Overview

Synthesizers are used to convert text into speech; this guide will show you how to configure and use synthesizers in Vocode.

Supported Synthesizers

Vocode currently supports the following synthesizers:

  1. Azure (Microsoft)
  2. Google
  3. Cartesia
  4. Eleven Labs
  5. Rime
  6. Play.ht
  7. GTTS (Google Text-to-Speech)
  8. Stream Elements
  9. Bark
  10. Amazon Polly

These synthesizers are defined using their respective configuration classes, which are subclasses of the SynthesizerConfig class.

Configuring Synthesizers

To use a synthesizer, you need to create a configuration object for the synthesizer you want to use. Here are some examples of how to create configuration objects for different synthesizers:

Example 1: Using Eleven Labs with a phone call

from vocode.streaming.telephony.hosted.inbound_call_server import InboundCallServer
from vocode.streaming.models.synthesizer import ElevenLabsSynthesizerConfig

server = InboundCallServer(
    ...
    synthesizer_config=ElevenLabsSynthesizerConfig.from_telephone_output_device(
        api_key=os.getenv("ELEVENLABS_API_KEY"),
        voice_id=os.getenv("YOUR VOICE ID")
    )
    ...
)

In this example, the ElevenLabsSynthesizerConfig.from_telephone_output_device() method is used to create a configuration object for the Eleven Labs synthesizer. The method hardcodes some values like the sampling_rate and audio_encoding for compatibility with telephone output devices.

ElevenLabs Input Streaming

You can try out our experimental implementation of ElevenLabs’ input streaming API by passing in experimental_websocket=True into the config and using the ElevenLabsWSSynthesizer, like:

from vocode.streaming.synthesizer.eleven_labs_websocket_synthesizer import ElevenLabsWSSynthesizer
from vocode.streaming.models.synthesizer import ElevenLabsSynthesizerConfig

...
synthesizer_config=ElevenLabsSynthesizerConfig.from_telephone_output_device(
    api_key=os.getenv("ELEVENLABS_API_KEY"),
    voice_id=os.getenv("YOUR VOICE ID"),
    experimental_websocket=True
)
...
synthesizer=ElevenLabsWSSynthesizer(ElevenLabsSynthesizerConfig.from_output_device(
    speaker_output,
    api_key=os.getenv("ELEVENLABS_API_KEY"),
    voice_id=os.getenv("YOUR VOICE ID"),
    experimental_websocket=True
))
...

Play.ht v2

We now support Play.ht’s new gRPC streaming API, which runs much faster than their HTTP API and is designed for realtime communication.

...
synthesizer_config=PlayHtSynthesizerConfig.from_telephone_output_device(
    api_key=os.getenv("PLAY_HT_API_KEY"),
    user_id=os.getenv("PLAY_HT_USER_ID"),
)
...

Example 2: Using Cartesia’s streaming synthesizer

We support Cartesia’s low-latency streaming API enabled by WebSockets.

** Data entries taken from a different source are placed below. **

/-! ## §2 CHART-112 at one member from the twisted chart, CHART-Σ, the (20)-fibre theorem and the displayed remainder -/

/-- ★★ **CHART-112 (five conjuncts) FROM THE TWISTED PIECES, one member and background**: `U₀ ∈ 𝔘_k(ε₀)` with `|Ū₀ − V| < b ≤ 1`; print's Prop. 3 for the TWISTED symmetric chart
`Chart47T3tw … C₂ ε U₀ H` with (45)–(46)-tw `QTw U₀ ∘ H = id` (DISPLAYED); CHART-Σ `ChartSigmaT3 … e U₀` (PROVED elsewhere); the `log` window `hwin` of the twisted average at chart
points of (19)-size `< e` (DISPLAYED); and the displayed remainder `hXtw` — every solution `A₁` of (111) in the (115)-ball `ε₄` has a chart parameter `A′`, `‖A′‖ < ε`, with
`Q(U₀)A′ = log(V·Ū₀⁻¹)` ((102)–(103), (20)) and chart image `A′ − HD(A′) = iX`, `X` Hermitian-traceless, `nMax19 X ≤ M(‖A₁‖ + ‖H₁B‖)`, (21), E–L — give, under the windows
`0 ≤ M`, `M(ε₄ + ‖H₁B‖) < e`, `e ≤ 1∕20`, `ε₀ ≤ 1∕16`, `10⁷L³·178(ε₀ + e) ≤ 1`, the CHART-112 conclusion: `X` with (19)-size, **(20) `AvgCondPrint`** (CHART-Σ's restricted axial `u`
+ ★w5-20520 g3's `fibreClause_of_chart47tw`, the chart point's regularity by [Balaban1985RegularSpaces] Prop. 7 `regPr_emb15_of_in19`), (21) and E–L.
[cite: Balaban1985Variational, (112) p.294, Prop. 5 p.294, Prop. 3 p.289, (47)–(49) p.285, (102)–(103) p.293, (19)–(21) p.281, p.299; Balaban1985RegularSpaces, (1.29)–(1.31) pp.81–82, (1.37) p.82, Prop. 7 p.98] -/
theorem hChart_of_piecesTw [Fact (0 < (F.L : ℝ))] [Fact (0 < ((F.L : ℝ)⁻¹) ^ (K - n))] {ε₀ b ε₄ M e C₂ ε : ℝ}
    (hε₀ : 0 < ε₀) (hε₀16 : ε₀ ≤ 1 / 16) (he0 : 0 < e) (he20 : e ≤ 1 / 20) (hb : b ≤ 1)
    (hw137 : 10 ^ 7 * (F.L : ℝ) ^ 3 * (178 * (ε₀ + e)) ≤ 1)
    {V : GaugeField (F.P n) 0 (Matrix.specialUnitaryGroup (Fin 2) ℂ)} {U₀ : GaugeField (F.P K) 0 (Matrix.specialUnitaryGroup (Fin 2) ℂ)}
    (hreg : RegPr F n K ε₀ U₀) (hclose : CloseAvg F n K h b V U₀)
    {𝒢 : NegSize (F.L : ℝ) (((F.L : ℝ)⁻¹) ^ (K - n)) (fun _ : Bond 3 (periodsT3 F K) => K - n) 3 (Matrix (Fin 2) (Fin 2) ℂ) →L[ℂ]
          Space115 (F.L : ℝ) (((F.L : ℝ)⁻¹) ^ (K - n)) (fun _ : Bond 3 (periodsT3 F K) => K - n) (fun _ : Bond 3 (periodsT3 F K) × Fin 3 => K - n)
            (nabla115 (((F.L : ℝ)⁻¹) ^ (K - n)) (bgOfCfg F K U₀))}
    {W : Space115 (F.L : ℝ) (((F.L : ℝ)⁻¹) ^ (K - n)) (fun _ : Bond 3 (periodsT3 F K) => K - n) (fun _ : Bond 3 (periodsT3 F K) × Fin 3 => K - n)
            (nabla115 (((F.L : ℝ)⁻¹) ^ (K - n)) (bgOfCfg F K U₀)) →
          NegSize (F.L : ℝ) (((F.L : ℝ)⁻¹) ^ (K - n)) (fun _ : Bond 3 (periodsT3 F K) => K - n) 3 (Matrix (Fin 2) (Fin 2) ℂ)}
    {H₁ : (PBond (F.P n) 0 → Matrix (Fin 2) (Fin 2) ℂ) →L[ℂ]
          Space115 (F.L : ℝ) (((F.L : ℝ)⁻¹) ^ (K - n)) (fun _ : Bond 3 (periodsT3 F K) => K - n) (fun _ : Bond 3 (periodsT3 F K) × Fin 3 => K - n)
            (nabla115 (((F.L : ℝ)⁻¹) ^ (K - n)) (bgOfCfg F K U₀))}
    {B : PBond (F.P n) 0 → Matrix (Fin 2) (Fin 2) ℂ}
    {H : (PBond (F.P n) 0 → Matrix (Fin 2) (Fin 2) ℂ) →ₗ[ℂ] (PBond (F.P K) 0 → Matrix (Fin 2) (Fin 2) ℂ)}
    -- Prop. 3 for the twisted chart with (45)–(46)-tw (DISPLAYED in the knit)
    (h47 : Chart47T3tw F n K h C₂ ε U₀ H) (hQH : ∀ Y, QTw F n K h U₀ (H Y) = Y)
    -- CHART-Σ (PROVED in the knit)
    (hSig : ChartSigmaT3 F n K e U₀)
    -- the `log` window of the twisted average at chart points of (19)-size `< e` (DISPLAYED in the knit)
    (hwin : ∀ X : PBond (F.P K) 0 → Matrix (Fin 2) (Fin 2) ℂ, (∀ b : PBond (F.P K) 0, (X b).IsHermitian ∧ Matrix.trace (X b) = 0) → nMax19 F n K U₀ X < e →
      ∀ c : PBond (F.P n) 0, ‖((dbarTw F n K h U₀ (fun b => Complex.I • X b) c : (Matrix (Fin 2) (Fin 2) ℂ)ˣ) : Matrix (Fin 2) (Fin 2) ℂ) - 1‖ < 1)
    -- (CH5EL-tw) the displayed remainder: (112) ∘ Prop. 5 ∘ (123)–(140) ∘ (102)–(103) ∘ E–L in the twisted letters
    (hXtw : ∀ A₁ : Space115 (F.L : ℝ) (((F.L : ℝ)⁻¹) ^ (K - n)) (fun _ : Bond 3 (periodsT3 F K) => K - n) (fun _ : Bond 3 (periodsT3 F K) × Fin 3 => K - n)
            (nabla115 (((F.L : ℝ)⁻¹) ^ (K - n)) (bgOfCfg F K U₀)),
      ‖A₁‖ < ε₄ → A₁ + 𝒢 (Jcur (bgOfCfg F K U₀)) + 𝒢 (W (A₁ + H₁ B)) = 0 →
        ∃ (A' : PBond (F.P K) 0 → Matrix (Fin 2) (Fin 2) ℂ) (X : PBond (F.P K) 0 → Matrix (Fin 2) (Fin 2) ℂ),
          ‖A'‖ < ε ∧
          QTw F n K h U₀ A' = (fun c => mlog (((unitsField (toUField V) c * (unitsField (toUField (descendTo F ℰp n K h U₀)) c)⁻¹ :
              (Matrix (Fin 2) (Fin 2) ℂ)ˣ) : Matrix (Fin 2) (Fin 2) ℂ))) ∧
          (∀ b : PBond (F.P K) 0, (X b).IsHermitian ∧ Matrix.trace (X b) = 0) ∧
          A' - H (Dfix (CmapTw F n K h U₀) H C₂ A') = (fun b => Complex.I • X b) ∧
          nMax19 F n K U₀ X ≤ M * (‖A₁‖ + ‖H₁ B‖) ∧ IsLandauPrint F n K U₀ X ∧
          (∀ u : GaugeTransf (F.P K) 0 (Matrix.specialUnitaryGroup (Fin 2) ℂ), RestrictedPrint F n K U₀ u →
            GaugeField.gaugeAct u (emb15 U₀ (expHermField X)) ∈ fibre F ℰp n K h V →
            ∀ γ : ℝ → GaugeField (F.P K) 0 (Matrix.specialUnitaryGroup (Fin 2) ℂ), γ 0 = GaugeField.gaugeAct u (emb15 U₀ (expHermField X)) →
              (∀ t, γ t ∈ fibre F ℰp n K h V) →
              (∀ b, DifferentiableAt ℝ (fun t => ((γ t b : Matrix.specialUnitaryGroup (Fin 2) ℂ) : Matrix (Fin 2) (Fin 2) ℂ)) 0) →
                deriv (fun t => wilsonAction4 (γ t)) 0 = 0))
    (hM : 0 ≤ M) (hMe : M * (ε₄ + ‖H₁ B‖) < e) :
    ∀ A₁ : Space115 (F.L : ℝ) (((F.L : ℝ)⁻¹) ^ (K - n)) (fun _ : Bond 3 (periodsT3 F K) => K - n) (fun _ : Bond 3 (periodsT3 F K) × Fin 3 => K - n)
          (nabla115 (((F.L : ℝ)⁻¹) ^ (K - n)) (bgOfCfg F K U₀)),
      ‖A₁‖ < ε₄ → A₁ + 𝒢 (Jcur (bgOfCfg F K U₀)) + 𝒢 (W (A₁ + H₁ B)) = 0 →
        ∃ X : PBond (F.P K) 0 → Matrix (Fin 2) (Fin 2) ℂ,
          (∀ b : PBond (F.P K) 0, (X b).IsHermitian ∧ Matrix.trace (X b) = 0) ∧
          nMax19 F n K U₀ X ≤ M * (‖A₁‖ + ‖H₁ B‖) ∧ AvgCondPrint F n K h V U₀ X ∧ IsLandauPrint F n K U₀ X ∧
          (∀ u : GaugeTransf (F.P K) 0 (Matrix.specialUnitaryGroup (Fin 2) ℂ), RestrictedPrint F n K U₀ u →
            GaugeField.gaugeAct u (emb15 U₀ (expHermField X)) ∈ fibre F ℰp n K h V →
            ∀ γ : ℝ → GaugeField (F.P K) 0 (Matrix.specialUnitaryGroup (Fin 2) ℂ), γ 0 = GaugeField.gaugeAct u (emb15 U₀ (expHermField X)) →
              (∀ t, γ t ∈ fibre F ℰp n K h V) →
              (∀ b, DifferentiableAt ℝ (fun t => ((γ t b : Matrix.specialUnitaryGroup (Fin 2) ℂ) : Matrix (Fin 2) (Fin 2) ℂ)) 0) →
                deriv (fun t => wilsonAction4 (γ t)) 0 = 0) := by
  intro A₁ hA₁ h111
  obtain ⟨A', X, hA', hQA', hX, hAX, hsize, h21, hEL⟩ := hXtw A₁ hA₁ h111
  refine ⟨X, hX, hsize, ?_, h21, hEL⟩
  -- the (19)-size of `X` is below CHART-Σ's radius `e`
  have hlt : nMax19 F n K U₀ X < e := by
    have h1 : M * (‖A₁‖ + ‖H₁ B‖) ≤ M * (ε₄ + ‖H₁ B‖) := mul_le_mul_of_nonneg_left (by linarith) hM
    exact lt_of_le_of_lt (hsize.trans h1) hMe
  -- [Balaban1985RegularSpaces] Prop. 7: the chart point `e^{iX}U₀` is printed-regular of radius `178(ε₀ + e)`
  have hL0 : (0 : ℝ) < (F.L : ℝ) := Fact.out
  have hL1 : (1 : ℝ) ≤ (F.L : ℝ) := by have := F.hL.2; exact_mod_cast (by omega : 1 ≤ F.L)
  have hL3 : (1 : ℝ) ≤ (F.L : ℝ) ^ 3 := one_le_pow₀ hL1
  have hε₂ : ε₀ + e ≤ 1 / 4 := by linarith
  have hε₂0 : 0 < ε₀ + e := by linarith
  have h19 : In19 F n K (ε₀ + e) U₀ (expHermField X) X := in19_expHermField_of_nMax19_lt hX (hlt.trans_le (by linarith))
  have hU₁ : RegPr F n K (178 * (ε₀ + e)) (emb15 U₀ (expHermField X)) := regPr_emb15_of_in19 F n K hε₂ (by linarith) hreg h19
  have hε₁0 : 0 < 178 * (ε₀ + e) := by positivity
  -- the background's window `10⁷L³ε₀ ≤ 1` from `10⁷L³·178(ε₀ + e) ≤ 1`
  have hε₀' : 10 ^ 7 * (F.L : ℝ) ^ 3 * ε₀ ≤ 1 := by
    have h1 : ε₀ ≤ 178 * (ε₀ + e) := by nlinarith
    have h2 : (0 : ℝ) ≤ 10 ^ 7 * (F.L : ℝ) ^ 3 := by positivity
    exact (mul_le_mul_of_nonneg_left h1 h2).trans hw137
  -- (20) in the Σ_k form: CHART-Σ's restricted axial `u` + the fibre clause as a THEOREM (★w5-20520 g3)
  have hfib := fibreClause_of_chart47tw F h hε₀ hε₀' hε₁0 hw137 hreg h47 hQH V A' hA' hQA' hX hAX hU₁ (hwin X hX hlt)
    (norm_datum_sub_one_lt_of_closeAvg F h hb V U₀ hclose)
  obtain ⟨u, hu, hax⟩ := hSig X hX hlt
  intro U₁ hU₁eq
  have hU₁X : U₁ = expHermField X := by
    funext b'
    apply Subtype.ext
    rw [hU₁eq b', expHermField_apply, coe_expHerm (hX b')]
  subst hU₁X
  exact ⟨u, hu, hax, hfib u hu hax⟩

end Summit.QuantumFields.YangMills.Theorems.Prop7ChartPiecesTw

end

You can use the CartesiaSynthesizer with the CartesiaSynthesizerConfig to enable this feature.

Telephony

synthesizer_config=CartesiaSynthesizerConfig.from_telephone_output_device(
    api_key=os.getenv("CARTESIA_API_KEY"),
    voice_id=os.getenv("CARTESIA_VOICE_ID"),
)

In this example, the CartesiaSynthesizerConfig.from_output_device() method is used to create a configuration object for the Cartesia synthesizer. The method takes a speaker_output object as an argument, and extracts the sampling_rate and audio_encoding from the output device.

Controlling Speed & Emotions

You can set the speed and emotion parameters in the CartesiaSynthesizerConfig object to control the speed and emotions of the agent’s voice! See this page for more details.

CartesiaSynthesizerConfig(
    api_key=os.getenv("CARTESIA_API_KEY"),
    voice_id=os.getenv("CARTESIA_VOICE_ID"),
    experimental_voice_controls={
        "speed": "slow",
        "emotion": "positivity: high"
    }
)

Example 3: Using Azure in StreamingConversation locally

from vocode.streaming.models.synthesizer import AzureSynthesizerConfig
from vocode.helpers import create_microphone_input_and_speaker_output

microphone_input, speaker_output = create_microphone_input_and_speaker_output(
        streaming=True, use_default_devices=False
)

conversation = StreamingConversation(
    ...
    synthesizer=AzureSynthesizer(
        AzureSynthesizerConfig.from_output_device(speaker_output)
    ),
    ...
)

In this example, the AzureSynthesizerConfig.from_output_device() method is used to create a configuration object for the Azure synthesizer. The method takes a speaker_output object as an argument, and extracts the sampling_rate and audio_encoding from the output device.